Human trafficking is on the rise in Edo, Delta, and Kano, according to a US research.
According to the United States’ ‘Trafficking in Persons Report June 2021,’ the majority of Nigerian trafficking victims in Europe and other parts of the world come from Edo, Delta, and Kano states
The US Department of State produced a report that highlighted the global threat of human trafficking in roughly 200 countries across six continents. The study specifically said that the Nigerian government has yet to fully achieve the minimal standards for the elimination of trafficking, but that it was working to improve its anti-trafficking capabilities. As a result, it said that Nigeria was promoted to Tier 2 in 2021 from Tier 2 Watchlist in 2020.

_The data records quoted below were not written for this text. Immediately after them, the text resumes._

import Literature.AlgebraicGeometry.Resolution.NearPointRidgeDietel
import Literature.AlgebraicGeometry.Resolution.PermissibleBlowupHilbertSamuel
import Literature.RingTheory.KrullDimension.AffineDimension
import Mathlib.RingTheory.KrullDimension.NonZeroDivisors
import HarnessLib

/-!
# [OURS · L1 W4.2] The near-point alignment: CJS-nearness `H_{X'}(x') = H_X(x)` forces
# `tr.deg(κ(x')/κ(x)) = d`, `φ_{X'}(x') = φ_X(x) + d` and `H^{(d+1)}[𝒪_{X',x'}] = H^{(1)}[𝒪_{X,x}]`
# — object «NEAR-ALIGNMENT + DIETEL BRIDGES» of campaign s42 / chain w42 (crux `SigmaMaxModifications`
# stmt-ResolutionOfSingularities-18506, conjunct stmt-19249), res-L1-w42-plan-1 RULINGS v3.10-3 (a), cell res-hironaka

HONEST FRAMING. OURS proof file (typed and proved by res-L1-type-o1), FACT-FREE: the equality case of the tree's
Cossart–Jannsen–Saito Thm. 3.10 (1) (`Literature/…/PermissibleBlowupHilbertSamuelLocal.lean`,
`PermissibleBlowupHilbertSamuel.lean` — Bennett–Hironaka–Singh along a permissible centre plus the `ψ`-bookkeeping
(3.7)–(3.9)), made explicit as the conversion that every consumer of Dietel's Thm. (8.2.7) (ii) / Main Theorem C
(`NearPointRidgeDietel.lean`, F-54 / F-58 / F-58♭) from CJS-near data needs: those facts are stated under "(8.2.7.A)
is an equality", `H^{(d+1)}_{X',x'} = H^{(1)}_{X,x}` with `d = tr.deg(κ(x')/κ(x))`, whereas the campaign's near points
(`CampaignW42.IsNearPoint`, the marked stages of line `w_ladder`) carry `Scheme.hsFun`-equality at a level `N`. Nothing
here is a statement of H. Hironaka's manuscript [Hironaka2017]; nothing about resolution of singularities is asserted;
published mathematics (CJS 2020, Matsumura Thm. 5.6) is USED through the tree, not restated. AI-produced; weaker than
expert review. Consumer: `HilbertSamuelEliminationCampaignW42RidgeDietel.lean` ((b1) `ridgeDimMonotone_of_dietel`).

## The argument (no hypothesis on the level `N`; every point of the fibre; every characteristic)

Present `𝒪' = 𝒪_{X',x'}` as `C_𝔴` for the Rees chart `C = 𝒪[J/c_j]` over `𝒪 = 𝒪_{X,π x'}` and put **`d := dim C/𝔴`**
(the coheight of `𝔴` in `Spec C`): (i) a chain of primes of length `d` issues from `𝔴`, so the tree's sharp
Bennett–Singh inequality gives `H^{(i+d)}[𝒪'] ≤ H^{(i)}[𝒪]`; (ii) every chain from `𝔴` has length `≤ d`, so the
tree's (3.7)–(3.8) chain gives `ψ(𝒪) ≤ ψ(𝒪') + d`; (iii) SQUEEZE `H^{(a')}[𝒪'] ≤ H^{(a+d)}[𝒪'] ≤ H^{(a)}[𝒪] = H^{(a')}[𝒪']`
(`a = N ∸ ψ(𝒪)`, `a' = N ∸ ψ(𝒪') ≤ a + d`), so `a' = a + d` by injectivity of `t ↦ H^{(t)}_A`, and stripping the
common summations yields `H^{(d+1)}[𝒪'] = H^{(1)}[𝒪]`; (iv) `dim C/𝔴 = tr.deg_k(C/𝔴) = tr.deg_k κ(𝔴)`
(`k = κ(π x')`; Matsumura Thm. 5.6 and the tower law over the algebraic extension `κ(𝔴) ⊇ C/𝔴`). The `κ(π x')`-algebra
structure on `κ(x')` is `residueAlgebraOfHom π x'` (the term F-54 / F-58 quantify over; W42Ridge's `residueAlgebra`).

## Contents (namespace `…Theorems.CampaignW42`)

* (AL-1) `hilbertSamuelFun_apply_zero/one`, `eq_of_hilbertSamuelFun_eq` (injectivity of `t ↦ H^{(t)}_A`),
  `hilbertSamuelFun_squeeze`; (AL-2) `coheight_eq_of_ringKrullDim_quotient_eq`; (AL-3) generic algebra:
  `finiteType_residueField_quotient`, `trdeg_residueField_eq_of_isLocalization_atPrime`; (AL-4) on the chart:
  `minimalPrimesCodim_le_add_of_ringKrullDim_quotient_eq` (`ψ(𝒪) ≤ ψ(𝒪') + d`),
  `hilbertSamuelFun_add_le_of_ringKrullDim_quotient_eq` (`H^{(i+d)}[𝒪'] ≤ H^{(i)}[𝒪]`),
  `hilbertSamuelFun_succ_eq_of_sub_minimalPrimesCodim_eq` (the alignment in the local rings),
  `exists_ringKrullDim_quotient_eq_and_trdeg_eq` (`d = tr.deg`);
* **(AL) `exists_trdeg_hilbertSamuelFun_eq_of_hsFun_eq`** — the scheme-level statement.

VACUITY. Not vacuous (every point of a blow-up of a regular scheme in a regular centre is CJS-near); sharp (`d` is
at once the residual transcendence degree, the jump of `φ`, and the index shift of the Hilbert–Samuel functions).

## References

* V. Cossart, U. Jannsen, S. Saito, LNM 2270 (2020), Def. 2.28, Thm. 3.10, (3.7)–(3.9), (3.14). [CossartJannsenSaito2020]
* B. Dietel, Dissertation Regensburg (2014/2015), Thm. (8.2.7) p. 105 [Dietel2015]; H. Matsumura, *Commutative Ring
  Theory* (1986), Thm. 5.6 [Matsumura1987]; Herrmann–Ikeda–Orbanz (1988), Cor. (31.2) [HerrmannIkedaOrbanz1988].
-/

noncomputable section

set_option linter.dupNamespace false -- mandated namespace of this single-conjunct summit

open CategoryTheory AlgebraicGeometry TopologicalSpace IsLocalRing
open Literature.RingTheory.HilbertSamuel Literature.RingTheory.MvPolynomial
open Literature.AlgebraicGeometry.Resolution

namespace Summit.ResolutionOfSingularities.ResolutionOfSingularities.Theorems

namespace CampaignW42

universe u

/-! ## (AL-1) Bookkeeping on Hilbert–Samuel functions: `t ↦ H^{(t)}_A` is injective; the squeeze -/

/-- (AL-1) `H^{(t)}_A(0) = H^{(0)}_A(0)` for every `t` (the partial sums at `0` keep the first value). OURS helper
(elementary bookkeeping on CJS's `H^{(t)}`); NOT a statement of the manuscript. [cite: CossartJannsenSaito2020, §2.2 (p. 27)] -/
theorem hilbertSamuelFun_apply_zero (A : Type u) [CommRing A] [IsLocalRing A] (t : ℕ) :
    hilbertSamuelFun A t 0 = hilbertFun A 0 := by
  induction t with
  | zero => rfl
  | succ t ih => rw [hilbertSamuelFun_succ, psum_zero, ih]

/-- (AL-1) `H^{(t)}_A(1) = H^{(0)}_A(1) + t · H^{(0)}_A(0)`: each summation adds `H^{(0)}_A(0)` to the value at `1`.
OURS helper; NOT a statement of the manuscript. [cite: CossartJannsenSaito2020, §2.2 (p. 27)] -/
theorem hilbertSamuelFun_apply_one (A : Type u) [CommRing A] [IsLocalRing A] (t : ℕ) :
    hilbertSamuelFun A t 1 = hilbertFun A 1 + t * hilbertFun A 0 := by
  induction t with
  | zero => rw [hilbertSamuelFun_zero, zero_mul, add_zero]
  | succ t ih =>
    rw [hilbertSamuelFun_succ, psum_apply, Finset.sum_range_succ, Finset.sum_range_one,
      hilbertSamuelFun_apply_zero, ih]
    ring

/-- (AL-1) **`t ↦ H^{(t)}_A` is injective** for a noetherian local ring `A`: `H^{(t)}_A(1) = emb.dim A + t` since
`H^{(0)}_A(0) = dim_k A/𝔪 = 1`. OURS helper; NOT a statement of the manuscript.
[cite: CossartJannsenSaito2020, §2.2 (p. 27)] -/
theorem eq_of_hilbertSamuelFun_eq (A : Type u) [CommRing A] [IsLocalRing A] [IsNoetherianRing A]
    {s t : ℕ} (h : hilbertSamuelFun A s = hilbertSamuelFun A t) : s = t := by
  have h1 := congrFun h 1
  rw [hilbertSamuelFun_apply_one, hilbertSamuelFun_apply_one, hilbertFun_zero] at h1
  omega

/-- (AL-1) **The squeeze.** For local rings `𝒪`, `𝒪'` (`𝒪'` noetherian) and `a' ≤ a + ℓ`: if
`H^{(i+ℓ)}[𝒪'] ≤ H^{(i)}[𝒪]` for all `i` (Bennett–Singh along a chain of length `ℓ`) and `H^{(a')}[𝒪'] = H^{(a)}[𝒪]`
(nearness at some level), then `a' = a + ℓ` AND `H^{(ℓ+1)}[𝒪'] = H^{(1)}[𝒪]`: the chain
`H^{(a')}[𝒪'] ≤ H^{(a+ℓ)}[𝒪'] ≤ H^{(a)}[𝒪] = H^{(a')}[𝒪']` collapses, injectivity of `t ↦ H^{(t)}[𝒪']` gives
`a' = a + ℓ`, and the common `a ∸ 1` summations are stripped (`iterPSum_injective`; one summation applied if `a = 0`).
OURS helper (the arithmetic of CJS (3.9) in the equality case); NOT a statement of the manuscript.
[cite: CossartJannsenSaito2020, Thm. 3.10 (proof, (3.9))] -/
theorem hilbertSamuelFun_squeeze {O O' : Type u} [CommRing O] [IsLocalRing O] [CommRing O']
    [IsLocalRing O'] [IsNoetherianRing O'] {a a' l : ℕ} (hle : a' ≤ a + l)
    (hS : ∀ i, hilbertSamuelFun O' (i + l) ≤ hilbertSamuelFun O i)
    (heq : hilbertSamuelFun O' a' = hilbertSamuelFun O a) :
    a' = a + l ∧ hilbertSamuelFun O' (l + 1) = hilbertSamuelFun O 1 := by
  have h1 : hilbertSamuelFun O' a' ≤ hilbertSamuelFun O' (a + l) := hilbertSamuelFun_mono hle
  have h2 : hilbertSamuelFun O' (a + l) ≤ hilbertSamuelFun O' a' := by
    rw [heq]; exact hS a
  have h3 : a' = a + l := eq_of_hilbertSamuelFun_eq O' (le_antisymm h1 h2)
  refine ⟨h3, ?_⟩
  subst h3
  cases a with
  | zero =>
    rw [zero_add] at heq
    rw [hilbertSamuelFun_succ, hilbertSamuelFun_succ, heq]
  | succ a =>
    rw [show a + 1 + l = a + (l + 1) by omega, ← iterPSum_hilbertSamuelFun,
      ← iterPSum_hilbertSamuelFun] at heq
    exact iterPSum_injective a heq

According to the research, “Historically, the bulk of Nigerian trafficking victims in Europe have come from Edo State, via Libya; however, observers have reported a growing number originating in other states, including Delta and Kano.” “In addition, officials found that Abia, Delta, Ebonyi, Edo, Imo, and Kogi states are popular sources for victims trafficked to West Africa and Europe. According to an international organization, cases of labor trafficking involving domestic workers to the Middle East and Gulf States, as well as men compelled into sexual exploitation and drug trafficking to Europe, surged throughout the reporting period. and a lack of opportunity for young girls, as well as the demands of the illegal adoption market and cultural pressure for large families in Nigeria “In 2019, the media and an international organization reported that networks of illicit actors profiting from human trafficking and smuggling recruited women and girls from IDP camps in North-East Nigeria for ostensibly legitimate jobs in Europe but exploited them for commercial sex in the northern Nigerian city of Agadez, North Africa, the Persian Gulf, and Europe.
“Primarily in Cross River and other southern states, as well as from IDP populations in the north, illicit actors – including some church leaders – operate ‘baby factories,’ which the government and NGOs describe as a widespread criminal industry in the country; experts say the phenomenon is driven by poverty and a lack of resources.